— Task prompt —
Would you reproduce exactly the lines below from the one holding "(3.51) (Lemma 3.3" through the one holding "showing that the", inclusive, and no others?

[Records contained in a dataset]
□ □ □

import Literature.Probability.FitznerVanDerHofstad2017.NobleBoundsN0
import Literature.Probability.FitznerVanDerHofstad2017.NobleInitialPoint
import Literature.Barriers.CriticalPhenomena.GaussianDominationRouteLaceExpansionProp61
import HarnessLib

/-!
# Fitzner–van der Hofstad (2017), Lemma 3.3 and §3.3: the NoBLE expansion IDENTITIES for percolation

R. Fitzner, R. van der Hofstad, *Mean-field behavior for nearest-neighbor percolation in d > 10*,
Electron. J. Probab. **22** (2017) no. 43, arXiv:1506.07977v2 (equation numbers are shared by the two versions;
pages below are arXiv-v2 pages unless marked EJP).  This module PROVES, for the tree's typed NoBLE coefficients
(`Literature.Barriers.CriticalPhenomena.LaceExpansionNobleCoefficients`: the nesting operator `nobleOp`/`nobleIter`,
`nobleXiBT`/`noblePsiBT`/`nobleRBT` = `Ξ^{B,(N)}(v,x;A)`, `Ψ^{B,(N),κ}(v,u;A)`, `|R^B_N|(v,x;A)` of (3.23)–(3.33), the
completed `nobleXiN`/`noblePsiN`/`nobleR` of (3.41)–(3.44) and `nobleXiIotaN`/`noblePiN`/`nobleRIota` of
(3.53)–(3.57), the partial sums `nobleXiM`, `noblePsiM`, `nobleXiIotaM`, `noblePiM`, and the completed alternating
series `nobleXi`, `noblePsi`, `nobleXiIota`, `noblePi` of `NobleAssumptions`), the expansion IDENTITIES of the
non-backtracking lace expansion: Lemma 3.3 for every `M`, Proposition 2.1 (2.14) for every `M ≥ 0` and (2.15) for every
`M ≥ 1`, and — under the `N`-summability of the coefficients — the `M → ∞` equations (1.24)–(1.25) of [NoBLE17], i.e.
the tree's structure `PercolationNobleEquationAt d p`.  As a consequence the hypothesis
`hEq : ∀ p ∈ (p_I,p_c), PercolationNobleEquationAt d p` of the bookkeeping theorems
`nobleImprovementInputsAt_of_prop45ii(_summed)` is DISCHARGED (`nobleImprovementInputsAt_of_prop45ii_identity`).
Nothing is cited as a hypothesis and no named fact is introduced: every `[cite:]` tag is provenance; the only
non-kernel input of the final corollaries is their explicit binder `hfact` (the hybrid Prop. 4.5(ii), unchanged).

## The printed statements (verbatim, arXiv:1506.07977v2)

* Lemma 3.3 (General NoBLE equation), p. 23: "Fix `x,y ∈ ℤ^d`. Let `M ∈ ℕ`, `A` be any deterministic set of vertices
  and `B` be any deterministic set of bonds satisfying that either `B ⊆ B(x)` or `B = B(A′)` for some set of vertices
  `A′ ⊆ ℤ^d`. Then there exist `Ξ^B_M`, `Ψ^{B,κ}_M` and `R^B_M` such that
  `P^B(x ↔^A y) = Ξ^B_M(x,y;A) + Σ_{w,κ} p Ψ^{B,κ}_M(x,w;A) τ^κ(y − w + e_κ) + R^B_M(x,y;A)`. (3.10)
  The dependence of `Ξ^B_M` and `Ψ^{B,κ}_M` on `M` is given by `Ξ^B_M(x,y;A) = Σ_{N=0}^{M} (−1)^N Ξ^{B,(N)}(x,y;A)`,
  `Ψ^{B,κ}_M(x,w;A) = Σ_{N=0}^{M} (−1)^N Ψ^{B,(N),κ}(x,w;A)`, (3.11) with `Ξ^{B,(N)}(x,y;A)` and `Ψ^{B,(N),κ}(x,w;A)`
  independent of `M`."  Its proof, pp. 24–27: the partition over the cutting bond (3.15)–(3.16) (p. 24); Lemma 3.5
  (The cutting lemma) (3.17) and its `P^B` form (3.18) (p. 24); (3.19)–(3.22) and the level-0 terms (3.23)–(3.25)
  (p. 25); p. 26: "where the last equality holds since `b ∉ B`, so that also `b ∉ A′` trivially holds. … Further,
  after this change, we may remove the restriction `b ∉ B` from the sum, since the expectation is trivially zero for
  `b ∈ B`, both when `B ⊆ B(x)` and when `B = B(A′)`.  This proves Lemma 3.3 for `M = 0`. To continue the expansion,
  we use (3.22) and `B(b̄) ⊆ B(C̃^b_0(x))` since `b̄ ∈ C̃^b_0(x)`, to rewrite the factor
  `P^{b̲}_1(b̄ ↔ y through C̃^b_0(x) ∪ A′)` appearing in `R^B_0(x,y;A)` as (3.26)"; "We insert (3.26) into `R^B_0(x,y;A)`
  and obtain (3.10) for `M = 1` with (3.27)–(3.29) … This proves Lemma 3.3 for `M = 1`. We now repeat using (3.26)
  recursively, for `P^{b̲_M}_{M+1}(b̄_M ↔ y through C̃_M)` (3.30) that appears in the remainder term `R^B_M(x,y;A)`.
  This leads to Lemma 3.3 for all `M ≥ 0` with `Ξ^{B,(N)}`, `Ψ^{B,(N),κ}` and `R^B_N` given in (3.23)–(3.25) for
  `N = 0`, in (3.27)–(3.29) for `N = 1` and for `N ≥ 2` given by (3.31)–(3.33)" (pp. 26–27).
* Proposition 2.1 (Non-backtracking lace expansion), p. 10 (EJP p. 10): "For every `x ∈ ℤ^d`,
  `ι, κ ∈ {±1, ±2, …, ±d}`, and `M ≥ 1`, the following recursion relations hold:
  `τ(x) = δ_{0,x} + μ_p Σ_{y ∈ ℤ^d, κ ∈ {±1,…,±d}} (δ_{0,y} + Ψ^κ_M(y)) τ^κ(x − y + e_κ) + Ξ_M(x)`, (2.14)
  `τ(x) = τ^ι(x) + μ_p τ^{−ι}(x − e_ι) + Σ_{y ∈ ℤ^d, κ ∈ {±1,…,±d}} Π^{ι,κ}_M(y) τ^κ(x − y + e_κ) + Ξ^ι_M(x)`, (2.15)
  where `Π^{ι,κ}_M(y) = Σ_{N=0}^{M} (−1)^N Π^{(N),ι,κ}(y)`, `Ξ_M(x) = R_M(x) + Σ_{N=0}^{M} (−1)^N Ξ^{(N)}(x)`, (2.16)
  `Ψ^κ_M(x) = Σ_{N=0}^{M} (−1)^N Ψ^{(N),κ}(y)`, `Ξ^ι_M(x) = R^ι_M(x) + Σ_{N=0}^{M} (−1)^N Ξ^{(N),ι}(x)`, (2.17)"
  (p. 11 for (2.16)–(2.20)).  In the tree the partial sums `nobleXiM`, `nobleXiIotaM` EXCLUDE the remainders, which
  appear separately as `nobleR`, `nobleRIota` — the form of (3.45) and (3.52).
* §3.3 (Completion of the NoBLE), pp. 28–30: (3.39) (Lemma 3.3 with `B = ∅`, `A = {0}`); (3.40) "We note that
  `Ξ^{∅,(0)}(0,0;{0}) = 1` and `Ψ^{∅,(0),κ}(0,0;{0}) = P(−e_κ ∉ C̃^{(0,−e_κ)}(0)) = P(0 ↮ −e_κ off the bond {0,−e_κ})`";
  (3.41)–(3.44) (the definitions of `Ξ^{(N)}`, `Ψ^{(N),κ} = (p/μ_p)(1−δ·)Ψ^{∅,(N),κ}`, "with
  `μ_p = p P(e_κ ∉ C̃^{(0,e_κ)}(0))`", `Ξ_M`, `Ψ^κ_M`, `R_M = R^∅_M(0,x;{0})`); (3.45) "In this notation, (3.39) becomes
  `τ(x) = δ_{0,x} + Ξ_M(x) + μ_p Σ_{w,κ} (δ_{0,w} + Ψ^κ_M(w)) τ^κ(x − w + e_κ) + R_M(x)`. This proves the first relation of
  the NoBLE in (2.14)." (p. 28); (3.46) "`τ(x) − τ^ι(x) = P(0 ↔^{e_ι} x) = P(0 ↔^{b_ι} x) + P^{b_ι}(0 ↔^{e_ι} x)`";
  (3.47)–(3.50) (the cutting lemma for `b_ι`, `P_1 = P^0_1` off `C̃`, inclusion–exclusion, Lemma 3.3 with `B = B(0)`
  and `A = C̃^{b_ι}_0(0)`); (3.51) (Lemma 3.3 with `B = {b_ι} ⊆ B(0)`, `A = {e_ι}`); (3.52) "Combining (3.46), (3.50)
  and (3.51) concludes the derivation of (2.15), i.e.,
  `τ(x) = τ^ι(x) + μ_p τ^{−ι}(x − e_ι) + Σ_{y,κ} Π^{ι,κ}_M(y) τ^κ(x − y + e_κ) + Ξ^ι_M(x) + R^ι_M(x)`" (p. 29) with
  (3.53)–(3.54) (`N = 0`) and (3.55)–(3.57) "for `N, M ≥ 1`" (p. 30).
* after (3.37), pp. 27–28: "Naturally, the convergence of the expansion needs to be obtained to reach the above
  conclusion. This convergence follows from (3.35) and the bounds on `Ψ^{B,(N),κ}` that we prove in Section 4, by
  showing that the remainder term `R^B_N` converges to zero."; §3.5 (3.74), p. 32 ([16, Assumption 4.2] for
  percolation): "`Ψ^{(N),κ}_p(x) ≤ (p/μ_p) Ξ^{(N)}_p(x)`, `Π^{(N),ι,κ}_p(x) ≤ p Ξ^{(N),ι}_p(x)`" (tree theorems
  `noblePsiN_le`, `noblePiN_le`).

## What is proved here

* §B `probOff_connThrough_eq_laceE_add_tsum` ((3.16) read off an arbitrary bond set `B`), `probOff_cut_eq` (the
  cutting lemma (3.17)–(3.18) in the measure `P^B`, with the `P^B`-specific factor `𝟙{{a,b} ∉ B}`); §C additivity of
  the nesting operator and its dependence on adjacent pairs only (`nobleOp_add`, `nobleOp_congr_adj`, `nobleOp_push`).
* §D–§E **Lemma 3.3 for all `M` and general outer data**: the level-0 identity
  `P^B(v ↔ x through A) + |R^B_0| = Ξ^{B,(0)} + Σ_uΣ_κ pΨ^{B,(0),κ}(v,u;A)τ^κ(x−u+e_κ)` (`probOff_connThrough_add_nobleRBT_zero`,
  for `B(A′) ⊆ B ⊆ B({v} ∪ A′)` and no degenerate cells, TYPING READING (a)), the inner identity (3.26)
  (`nobleKerThrough_add_nobleOpW`, `v ≠ w`), the level recursion `|R^B_n| + |R^B_{n+1}| = Ξ^{B,(n+1)} + Σ pΨ^{B,(n+1)}τ`
  (`nobleRBT_add_succ`, NO hypothesis on the outer data), and the real telescoped form (3.10)–(3.11) with
  `R^B_M = (−1)^{M+1}|R^B_M|` (`probOff_connThrough_toReal_eq_alternating`, `d ≥ 2`, `p < p_c`).
* §F the two constants of (3.40): `Ξ^{∅,(0)}(0,0;{0}) = 1` (`nobleXiBT_empty_eq`) and
  `p Ψ^{∅,(0),κ}(0,0;{0}) = μ_p` for EVERY `κ` (`ofReal_mul_noblePsiBT_empty_origin`; the `κ`-independence is the
  lattice symmetry of `NobleSymmetry`, the value is the tree's `nobleMu_eq`).
* §G **Proposition 2.1 (2.14) at every finite `M ≥ 0`** in the form (3.45): `noble_eq_one_finite`
  `τ_p(x) = δ_{0,x} + Ξ_M(x) + μ_p [Σ_ι τ^ι(x+e_ι) + Σ_yΣ_ι Ψ^ι_M(y) τ^ι(x−y+e_ι)] + R_M(x)` (`d ≥ 2`, `p < p_c`).
* §H **Proposition 2.1 (2.15) at every finite `M ≥ 1`** in the form (3.52): `noble_eq_two_finite`
  `τ_p(x) = τ^ι(x) + μ_p τ^{−ι}(x−e_ι) + Σ_yΣ_κ Π^{ι,κ}_M(y) τ^κ(x−y+e_κ) + Ξ^ι_M(x) + R^ι_M(x)`, via (3.46)
  (`ofReal_tau_eq_add`, `measure_connThrough_singleton_eq_add`), (3.47)–(3.50) (`measure_pivotal_add_nobleIotaCorr_eq`,
  `ofReal_mul_measure_stepVec_notMem`: `p P(e_ι ∉ C̃^{b_ι}(0)) = μ_p`), the inner Lemma 3.3 identities integrated against
  `p 𝔼^{b_ι}_0[𝟙{e_ι ∉ C̃}(·)]` (`nobleIotaCorr_add`, `nobleIotaCorr_innerSeq_add_eq`) and (3.51).
* §I **the `M → ∞` equations** (`d ≥ 2`, `0 < p < p_c`): from `Σ_N Σ_x Ξ^{(N)}_p(x) < ∞`, (1.24)
  (`noble_eq_one_of_summable`); from `Σ_N Σ_x Ξ^{(N),ι}_p(x) < ∞`, (1.25) (`noble_eq_two_of_summable`); both together
  give `PercolationNobleEquationAt d p` (`percolationNobleEquationAt_of_summable`): the other convergences asserted by
  that structure (`Σ_N Ψ^{(N),κ}`, `Σ_N Π^{(N),ι,κ}`, absolute convergence of the `y`-sums) are DERIVED from (3.74) and
  `τ^κ ≤ 1`, the remainders tend to `0` by the tree's (2.19)–(2.20) in the form `|R_M(x)| ≤ Σ_yΣ_κΨ^{(M),κ}(y)`,
  `|R^ι_M(x)| ≤ Σ_yΣ_κΠ^{(M),ι,κ}(y)` (`NobleRemainderBound`: general terms of convergent series), and the `y`-sums pass
  to the limit by dominated convergence (Tannery's theorem, dominating function `Σ_κ Σ_N Ψ^{(N),κ}(y)` resp.
  `Σ_κ Σ_N Π^{(N),ι,κ}(y)`).
* §J `nobleImprovementInputsAt_of_prop45ii_identity` / `…_printed_identity`: the bookkeeping corollaries of
  `NobleAssumptions` / `NobleRelationSummed` with BOTH extra binders `hEq` and `hSum` discharged — on the NoBLE window
  the `N`-summability is read off the `NSumLE` clauses `NobleAssumption43At.xiAbs`, `.xiIotaAbs` ([NoBLE17] Assumption 4.3
  (4.31)/(4.49)) that the binder `h43` supplies under the bootstrap hypothesis `f_i(p) ≤ Γ_i`.
* §K the same AT THE INITIAL POINT `p_I = 1/(2d-1)`, which is strictly subcritical by the tree theorem
  `nbwThresholdI_lt_criticalProbI` (module `NobleInitialPoint`; Grimmett (1.13) with `λ(d) < 2d-1`):
  `percolationNobleEquationAt_nbwThresholdI_of_summable` (the NoBLE equations at `p_I` from `N`-summability there) and
  `nobleInitialInputsAt_of_prop45ii_identity` / `…_printed_identity` = `nobleInitialInputsAt_of_prop45ii(_printed)`
  (module `NobleInitialPoint`) with the binder `hEq` discharged — the initial-step oracle binder `NobleInitialInputsAt`
  of `NobleInstantiate` from the hybrid Prop. 4.5(ii), Assumptions 4.1/4.3 at `p_I` and the weighted-diagram bounds at
  `p_I` ([NoBLE17] §3.3.3 / Prop. 2.11: the initialisation `f_i(z_I) ≤ γ_i` of the bootstrap).

## Proof (as in the paper, made explicit)

Level 0 (p. 25): partition `{v ↔ x through A}` by the LAST pivotal bond `(a,b)` for `v → x` with `E′(v,a;A)` (the
tree's `mem_connThrough_iff_laceE_or_cut`, read off `B`), apply the cutting lemma in `P^B` — for `{a,b} ∉ B` the bond
is independent of the rest, for `{a,b} ∈ B` the term vanishes — and rewrite the inner `P^B_1(b ↔ x off C̃)` as
`P_1(b ↔ x off C̃ ∪ A′)` ((3.19)–(3.20): `occursOff_bondsAt_openConnIn_compl`, which is where `B(A′) ⊆ B ⊆ B({v} ∪ A′)`
enters) and then by (3.8)–(3.9) as `τ^{(a−b)}(x − b) − P^{B(a)}(b ↔ x through C̃ ∪ A′)` (`probOff_bondsAt_openConn_eq_add`
+ translation invariance `probOff_bondsAt_openConn_eq_ofReal_tauOff`); the bond sum is the sum over `u` and the `2d`
directions (`tsum_bondJ_mul`), the cell probabilities are `Ξ^{B,(0)}`, `Ψ^{B,(0),κ}` and the subtracted term is
`|R^B_0|` (3.25).  Level `n → n+1` (pp. 26–27): the innermost kernel `P^{B(w)}(w′ ↔ x through C ∪ {w})` of `|R^B_n|`
satisfies THE SAME level-0 identity with outer data `(B(w), {w})` (`nobleKerThrough_add_nobleOpW`; here `w′ ≠ w`, which
holds on every cell since cells are indexed by lattice bonds — `nobleOp_congr_adj`), and the `n+1` outer nesting
operators are additive and commute with the `Σ_{(u,κ)} c_{u,κ}`-combination (`nobleOp_add`, `nobleIter_tsum_mul`,
`nobleOp_push`), giving `|R^B_n| + |R^B_{n+1}| = Ξ^{B,(n+1)} + Σ pΨ^{B,(n+1)}τ` in `[0,∞]`; all terms are finite for
`p < p_c` (`LaceExpansionNobleContinuity(Summed)`), so the identities telescope over `ℝ` with alternating signs
(`toReal_eq_alternating_of_add`).  §3.3 exactly as printed (see "What is proved", §G–§H).  `M → ∞`: §I above.

## TYPING READINGS (recorded in the programme's DIVERGENCE.md as D-or13, D-or14)

(a) "the expectation is trivially zero for `b ∈ B`" (p. 26) is true for the three outer data the paper USES
(`B = ∅`; `(B(w), A′ = {w})` with start `v ≠ w`, the inner data of (3.26)/(3.50); `({b_ι}, ∅)` with `A = {e_ι} ∌ 0`, the
data of (3.51)) but NOT for every pair `(B, A′)` allowed by the wording of Lemma 3.3: for `B = B(A′)` with the start
`x ∈ A′ ∩ A` (or `B ⊆ B(x)` containing a bond at `x`, with `x ∈ A`) the cell of the bond `(x, u′)`, `u′ ∉ A′`, has
`E′(x,x;A) = {x ∈ A}` = everything and `C̃^{(x,u′)}_0(x) = {x}` under `P^B`, so its term
`p P^{B(x)}(u′ ↔ y through {x} ∪ A′)` is in general positive.  The level-0 theorem therefore carries the explicit
hypothesis `hBc : ∀ u u′, s(u,u′) ∈ B → nobleCell B A′ A v u u′ = ∅` ("no degenerate cells"), discharged for the three
data above (`nobleCell_bondsAt_eq_empty_of_ne`, the `B = ∅` case, and the `({b_ι},∅,{e_ι})` case inside
`noble_iota_level_zero_eq`); the level recursion `n → n+1` needs no hypothesis.  Nothing printed is weakened: every
instance the paper applies is covered.
(b) (2.15) is proved for `M ≥ 1` exactly as Proposition 2.1 states it ("`M ≥ 1`"); with the `N = 0` data (3.53)–(3.54)
alone (the tree's `nobleRIota e 0 = R^{b_ι}_0`) the `M = 0` analogue of (3.52) would miss the correction term
`−p𝔼^{b_ι}_0[𝟙{e_ι ∉ C̃} P^0_1(e_ι ↔^{C̃} x)]` of (3.49) and is not asserted.  (2.14) is proved for every `M ≥ 0`.  The sign
conventions are the tree's: `nobleR M = (−1)^{M+1}|R^∅_M|`, `nobleRIota e (M+1) = (−1)^{M}·(|R^{b_ι}_{M+1}| + p𝔼[𝟙|R^{B(0)}_M|])`
as displayed in `nobleRIota_eq`, i.e. (3.33) and (3.57).
(c) The `M → ∞` statements take as hypotheses exactly the two `N`-summabilities `Summable (N ↦ Σ'_x Ξ^{(N)}_p(x))`,
`Summable (N ↦ Σ'_x Ξ^{(N),ι}_p(x))` — the paper obtains them from its Section 4 bounds inside the bootstrap; the tree
carries them as the `NSumLE` clauses of `NobleAssumption43At` — and derive every other convergence; no statement about
`p = p_c` is made.
-/

noncomputable section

□ □ □

— Reply —
  and `A = C̃^{b_ι}_0(0)`); (3.51) (Lemma 3.3 with `B = {b_ι} ⊆ B(0)`, `A = {e_ι}`); (3.52) "Combining (3.46), (3.50)
  and (3.51) concludes the derivation of (2.15), i.e.,
  `τ(x) = τ^ι(x) + μ_p τ^{−ι}(x − e_ι) + Σ_{y,κ} Π^{ι,κ}_M(y) τ^κ(x − y + e_κ) + Ξ^ι_M(x) + R^ι_M(x)`" (p. 29) with
  (3.53)–(3.54) (`N = 0`) and (3.55)–(3.57) "for `N, M ≥ 1`" (p. 30).
* after (3.37), pp. 27–28: "Naturally, the convergence of the expansion needs to be obtained to reach the above
  conclusion. This convergence follows from (3.35) and the bounds on `Ψ^{B,(N),κ}` that we prove in Section 4, by
  showing that the remainder term `R^B_N` converges to zero."; §3.5 (3.74), p. 32 ([16, Assumption 4.2] for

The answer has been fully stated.